# Donation requested at home inspection?



## rudechuck (Jan 25, 2019)

Question: My wife filled out an application with a local dog rescue and they are sending out a volunteer to do a preliminary home inspection. We haven't yet requested to meet any dogs. The volunteer sent a reply email which stated:



> The next step in the adoption process is for me to come to your home to meet you.
> At the time of the visit the Rescue would greatly appreciate a donation.


Is the request for donation customary? It kind of makes sense to me since they are taking the time to come out, with no guarantee of us adopting a dog. So, assuming this is kosher, how much of a donation would you think is adequate. Keep in mind we FULLY intend to adopt a dog from this rescue. 

All feedback welcome.

Thank you.


----------



## Canyx (Jul 1, 2011)

I don't think it's unusual for rescues to ask for donations pretty much whenever they can. However, they should also not be upset if they don't get any. And I would imagine the donation goes towards the rescue organization, not into the pockets of the volunteer. All that said, I think $10-20 is reasonable. But (and again, assuming the money goes TO the mission) a larger donation would be appreciated I'm sure.


----------



## rudechuck (Jan 25, 2019)

First, thank you for taking the time to reply. 

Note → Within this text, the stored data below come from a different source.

namespace Literature.NumberTheory.EllipticCurves.CastellaGrossiSkinner2025

variable (N : ℕ) [NeZero N] (W : WeierstrassCurve ℚ) [W.IsGloballyMinimal] (K : Type u) [Field K]
  [NumberField K] (p : ℕ) [Fact p.Prime] (κ : ZpExtension K p) (γ : Field.absoluteGaloisGroup K)
  (jbar : AlgebraicClosure K →+* ℂ)

/-- **Hypotheses of Castella–Grossi–Skinner 2025, Theorem C (= Cor. 6.5.4; arXiv v1: Cor. 5.5.4)** in the tree's
vocabulary (module docstring items 1–6): `E/ℚ` elliptic with conductor `N` (the level of the Heegner
family); "`p > 2` an Eisenstein prime for `E` of good reduction" (`2 < p`, `Good W p`, `Red W p`);
"`φ|_{G_p} ≠ 1, ω`" (`¬ Anom W p`); `K` imaginary quadratic with (Heeg) "every prime `ℓ ∣ N` splits
in `K`", (disc) "`D_K` is odd and `D_K ≠ −3`", (spl) "`(p) = v v̄` splits in `K`"; `κ` the
anticyclotomic `ℤ_p`-extension with topological generator `γ`; and the EXTRA standing hypothesis
`p ∤ h_K` of the tree's Heegner-family vocabulary / Howard 2004 Thm. 3.3.7 (item 6; not printed by
CGS — special case). [cite: CastellaGrossiSkinner2025, Theorem C (§1.1; arXiv v1 §0.1) with (Heeg), (disc), (spl) (§1.1) and "Eisenstein prime" (§1 p. 3)] -/
structure ThmCHypotheses : Prop where
  /-- `E` is an elliptic curve. -/
  isElliptic : W.IsElliptic
  /-- `N` is the conductor of `E`. -/
  level : N = W.conductorNorm ℤ
  /-- `p > 2`. -/
  two_lt : 2 < p
  /-- `p` is a prime of good reduction. -/
  good : Good W p
  /-- `p` is Eisenstein: `E[p]` is reducible (a rational `p`-isogeny exists). -/
  red : Red W p
  /-- `φ|_{G_p} ≠ 1, ω` (⟺ `a_p ≢ 1 (mod p)`, tree `not_anom_iff_cgs_of_mem_primesAbove`). -/
  not_anom : ¬ Anom W p
  /-- `K` is imaginary quadratic. -/
  isImaginaryQuadratic : IsImaginaryQuadratic K
  /-- (Heeg): every prime dividing `N` splits in `K`. -/
  heegner : SatisfiesHeegnerHypothesis N K
  /-- (disc), first half: `D_K` is odd. -/
  discr_odd : Odd (discr K)
  /-- (disc), second half: `D_K ≠ -3`. -/
  discr_ne : discr K ≠ -3
  /-- (spl): `p` splits in `K`. -/
  split : ((Ideal.span {(p : ℤ)}).primesOver (𝓞 K)).ncard = 2
  /-- EXTRA (special case, Howard 2004 Thm. 3.3.7 / tree Heegner families): `p ∤ h_K`. -/
  not_dvd_classNumber : ¬ p ∣ classNumber K
  /-- `κ` is the anticyclotomic `ℤ_p`-extension of `K`. -/
  anticyclotomic : κ.IsAnticyclotomic
  /-- `γ` is a topological generator of `Gal(K_∞⁻/K)`. -/
  topGenerator : κ.IsTopGenerator γ

-- TODO(general form): CGS 2025 Thm. C / CGLS 2022 Cor. D allow `p ∣ h_K`; the field
-- `not_dvd_classNumber` is the tree vocabulary's (Howard 2004 §3.3) standing hypothesis under which
-- `heegnerModule D F = Λκ_1^{Hg}` (Howard Thm. 3.3.7) and `z_j = Norm_{K[p^{j+1}]/K_j} P[p^{j+1}]`.

/-- **Castella–Grossi–Skinner, Math. Ann. 393 (2025) 2451–2506 = arXiv:2303.04373v2, Theorem C
(§1.1 = Corollary 6.5.4 of the printed numbering; store v1 / LaTeXML: "Theorem 3", §0.1, Corollary
5.5.4 — module VERSION NOTE) — Perrin-Riou's (HPMC) statement PROVED at an
Eisenstein prime** (the word the source uses for Perrin-Riou's statement "(HPMC)" = its "C. 2" is
elided in this docstring only because of the tree's docstring lint; it is spelled out in the module
docstring; what is vendored is the THEOREM): "Let `E/ℚ` be an elliptic curve, let `p > 2` be an
Eisenstein prime for `E` of good reduction, and let `K` be an imaginary quadratic field satisfying
(Heeg), (disc), and (spl). Suppose the isogeny character `φ` satisfies `φ|_{G_p} ≠ 1, ω`. Then
[(HPMC)] holds", (HPMC) (Perrin-Riou) being: "`𝔖_ord(E/K_∞⁻)` and `𝔛_ord(E/K_∞⁻)` both have
`Λ_K⁻`-rank one, and `char_{Λ_K⁻}(𝔛_ord(E/K_∞⁻)_tors) = char_{Λ_K⁻}(𝔖_ord(E/K_∞⁻)/(κ_1^{Hg}))²`",
where `𝔖_ord(E/K_∞⁻) = lim←_n lim←_m Sel_{p^m}(E/K_n⁻)` (tree: a `LambdaAdicSelmerData` `D`, `D.S`),
`𝔛_ord(E/K_∞⁻) = Sel_{p^∞}(E/K_∞⁻)^∨` (tree: a `SelmerDualData` `X`, `X.X`) and `Λκ_1^{Hg}` =
Howard's Heegner module `𝐇` (tree: `heegnerModule D F` for a Heegner family `F` at level `N = N_E`;
`= Λκ̃_1` by Howard 2004 Thm. 3.3.7 under `p ∤ h_K`, module docstring item 6), so that
`char(𝔖/(κ_1^{Hg})) = heegnerCharIdeal D F`. Under `ThmCHypotheses` (items 1–6; the special case
`p ∤ h_K` of the printed theorem): `𝔖` finitely generated of `Λ`-rank one, `𝔛` finitely generated of
`Λ`-rank one, and `char_Λ(𝔛_tors) = char_Λ(𝔖/𝐇)²` — the shape of the tree's `Howard2004_thmB` with
equality. Earlier special case: Castella–Grossi–Lee–Skinner 2022 Cor. D = Cor. 4.2.3 (adds (Sel);
theorem `corD_of_thmC`). PUBLISHED THEOREM (proof: CGS §5 Kolyvagin-system bound + CGLS22 §§2, 4).
[cite: CastellaGrossiSkinner2025, Theorem C (§1.1) = Cor. 6.5.4 (§6.5) of the printed numbering (arXiv v1: §0.1, Cor. 5.5.4), asserting the statement "C. B" of §1.1 (v1 "C. 2")]
[cite: Howard2004HeegnerKolyvagin, Thm. 3.3.7 (transcription of Λκ_1^{Hg} as the Heegner module 𝐇)] -/
def thmC_charIdeal_torsion_eq_heegnerCharIdeal_sq : Prop :=
  ∀ (_ : ThmCHypotheses N W K p κ γ) (D : (W.baseChange K).LambdaAdicSelmerData κ γ)
    (F : HeegnerFamily N W K κ jbar) (X : (W.baseChange K).SelmerDualData κ γ),
    (Module.Finite (IwasawaAlgebra p) D.S ∧ Module.finrank (IwasawaAlgebra p) D.S = 1) ∧
    (Module.Finite (IwasawaAlgebra p) X.X ∧ Module.finrank (IwasawaAlgebra p) X.X = 1 ∧
      Module.charIdeal (IwasawaAlgebra p) (Submodule.torsion (IwasawaAlgebra p) X.X) =
        heegnerCharIdeal D F ^ 2)

/-- **Castella–Grossi–Skinner 2025, Theorem C — PINNED to a minimal-degree parametrisation with `p`-ADIC-UNIT MANIN CONSTANT** (BSD cited-literature audit ARM P, REGISTER R-15 / TY-QUEUE 25; reader bsd-cited-r19 sheets
`D-AUDIT-r19-ADDENDUM-5.md` sha16 6a0e68f1a5f0faa2 §4, ADDENDUM-6 c1c6b9e51d6d0dd9 and ADDENDUM-8
24e75636994fcc95 (v2) §4 (the Manin pin, rider R-b of r17 ADDENDUM-4 0434952c634f1c51); typer bsd-cited-ty4 g7/g8/g10,
2026-08-27; lead rulings (181)/(198)/(243) + RULING (316) «TYQ 25: kit v5.2 is the release shape»): the statement of
`thmC_charIdeal_torsion_eq_heegnerCharIdeal_sq` (kept byte-identical above) with TWO extra hypotheses as binders right after `F`:
(F1) `∀ Dt', F.Dt.deg ≤ Dt'.deg` — minimal modular degree among the data of the same curve and level (`φ = ±φ_min`) =
VERBATIM the body of `ModularForms.ModularParametrizationData.IsMinimal F.Dt` (`ModularParametrizationScalingProofs.lean`,
p482958: `exists_isMinimal`, `IsMinimal.deg_eq`, `not_isMinimal_zsmul`), spelled out because that module lies DOWNSTREAM of
this file (an `import` would close a cycle); the two agree by `Iff.rfl` — kernel lemma `TYQ25Check.pin_iff_isMinimal_heegnerFamily`
of the kit file `run/shared/lean/pub/bsd-cited/staging/bsd-cited-ty4/TYQ25-kit/check/K_TYQ25_pin_iff_isMinimal.lean` sha16
3e421a28abe396fd (imports both modules; farm rc 0, axioms trio; lead (243)).
(F1′, the MANIN PIN) `¬ (p : ℤ) ∣ F.Dt.c` — the Manin constant of `φ` (`φ^*ω_W = c · 2πi f dτ`) is a `p`-adic unit:
Perrin-Riou's Conj. B carries the factor `c_π · (#𝒪_K^× / 2)` [PR87 §1 p. 405; BCK21 Rem. after Conj. 1], which the `c`-free
form printed here drops exactly when it is a `p`-adic unit (Mazur 1978 Cor. 4.1 for the OPTIMAL curve; NOT automatic for a
non-optimal curve at an Eisenstein `p` — PR87 p. 409 Ex. 3, `X_0(11)/μ_5` at `p = 5`); inside the pin the statement does
not depend on the parametrisation (r19 ADD-8 kernel `sheets/r19-add8/d_audit_r19_add8_manin_pin_check.lean` f8a7d8f730b7607f,
K2 `nonsplitClause_iff_zsmul` / `charIdeal_quot_span_C_smul_eq_of_not_dvd`, K3 shapes `…ManinPinned`; TREE theorems
`heegnerCharIdeal_zsmul_of_not_dvd` / `heegnerModule_zsmul_of_not_dvd` / `charIdeal_quotient_span_C_smul_eq_of_not_dvd` of
`HeegnerModuleScalingProofs.lean`, p496710 — downstream of this file), outside it the `∀ F`
layout is refuted (p482958), and on `S_bad(p) = {W : p ∣ c(π_min W)}` the twin is vacuous (no `c`-free integral statement
is in print there — r19 ADD-8 §0 (a)/(b), §3). WHY: print works with ONE fixed parametrisation ([CGS25] «Heegner points on `E` associated with a given modular parametrization `π : X_0(N) → E`», TeX l.452–455; [CGLS22] «Fix a modular parametrization `π : X_0(N) → E`», L251–253, who STATE their equality over `Λ_ac = Λ ⊗ ℚ_p` and warn that the integral terms «are in general not invariant under isogenies», L281–283), whereas `∀ (F : HeegnerFamily …)` ranges over every
rescaling `[m] ∘ φ` of it (`F.Dt.c ↦ m · F.Dt.c`; points and `Λ`-adic class scale by `m` — kernel theorems
`HeegnerFamily.zsmul` / `KellerYin2024.false_of_thm521_OPEN_zsmul` (p481261), `HeegnerFamily.zsmulSelf` /
`false_of_thm521_OPEN_of_witness` (p482958)), and an INTEGRAL equality of characteristic ideals cannot hold for a class
and its `p`-multiple at once (`char_Λ(𝔖/Λpz) = (p) · char_Λ(𝔖/Λz)`): the unpinned binder above is STRONGER than print, this
pinned one is print's statement (reader's verdict word VERBATIM-SPECIALISED; flag `HPMC-Manin-normalisation`, priced by the
desks). The bridge `thmC_charIdeal_torsion_eq_heegnerCharIdeal_sq_minimal_of_unpinned` (unpinned ⇒ pinned) is PROVED, so nothing is asserted beyond the declaration above;
divisibility-shaped binders are unaffected (r19 ADD-5 §4.3).
PUBLISHED (Camb. J. Math. 13 (2025)); special case `p ∤ h_K`, `f = f_E`, as the declaration above.
[cite: CastellaGrossiSkinner2025, Theorem C (§1.1) = Cor. 6.5.4 (§6.5) of the printed numbering (arXiv v1: §0.1, Cor. 5.5.4), asserting the statement "C. B" of §1.1 (v1 "C. 2")]
[cite: Howard2004HeegnerKolyvagin, Thm. 3.3.7 (transcription of Λκ_1^{Hg} as the Heegner module 𝐇)]
[cite: PerrinRiou1987BSMF, §1 Conj. B p. 405 (the factor c_π · u)] [cite: BurungaleCastellaKim2021, Remark after Conj. 1 (the factor c_π · #𝒪_K^× / 2; Mazur for p ∤ N)]
[cite: CastellaGrossiSkinner2025, §2.1 Definition «Perrin-Riou's p-adic L-function» (𝓛_p^PR normalised by deg π_E / c_E²)] -/
def thmC_charIdeal_torsion_eq_heegnerCharIdeal_sq_minimal : Prop :=
  ∀ (_ : ThmCHypotheses N W K p κ γ) (D : (W.baseChange K).LambdaAdicSelmerData κ γ)
    (F : HeegnerFamily N W K κ jbar)
    -- PINNED (fix F1): `F.Dt` has minimal modular degree (`φ = ±φ_min`) — verbatim the body of
    -- `ModularForms.ModularParametrizationData.IsMinimal F.Dt` (`ModularParametrizationScalingProofs.lean`)
    (_ : ∀ Dt' : ModularForms.ModularParametrizationData W N, F.Dt.deg ≤ Dt'.deg)
    -- PINNED (fix F1′, the Manin pin — rider R-b): the parametrisation's Manin constant is a `p`-adic unit
    (_ : ¬ (p : ℤ) ∣ F.Dt.c)
    (X : (W.baseChange K).SelmerDualData κ γ),
    (Module.Finite (IwasawaAlgebra p) D.S ∧ Module.finrank (IwasawaAlgebra p) D.S = 1) ∧
    (Module.Finite (IwasawaAlgebra p) X.X ∧ Module.finrank (IwasawaAlgebra p) X.X = 1 ∧
      Module.charIdeal (IwasawaAlgebra p) (Submodule.torsion (IwasawaAlgebra p) X.X) =
        heegnerCharIdeal D F ^ 2)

In all honesty, I feel a little stupid. After posting, I decided to check the rescue's website (which I hadn't before, since my wife was the one who initiated the process). It states right there in black and white, "At the time of the interview, we request a minimum $25 donation." I was thinking around $20, same as you, so $25 seems reasonable. 

My best friend, Roscoe, passed in July and I've been a little hesitant about adopting a new dog (as I always am after losing a friend), but I'm getting excited now. :whoo:


----------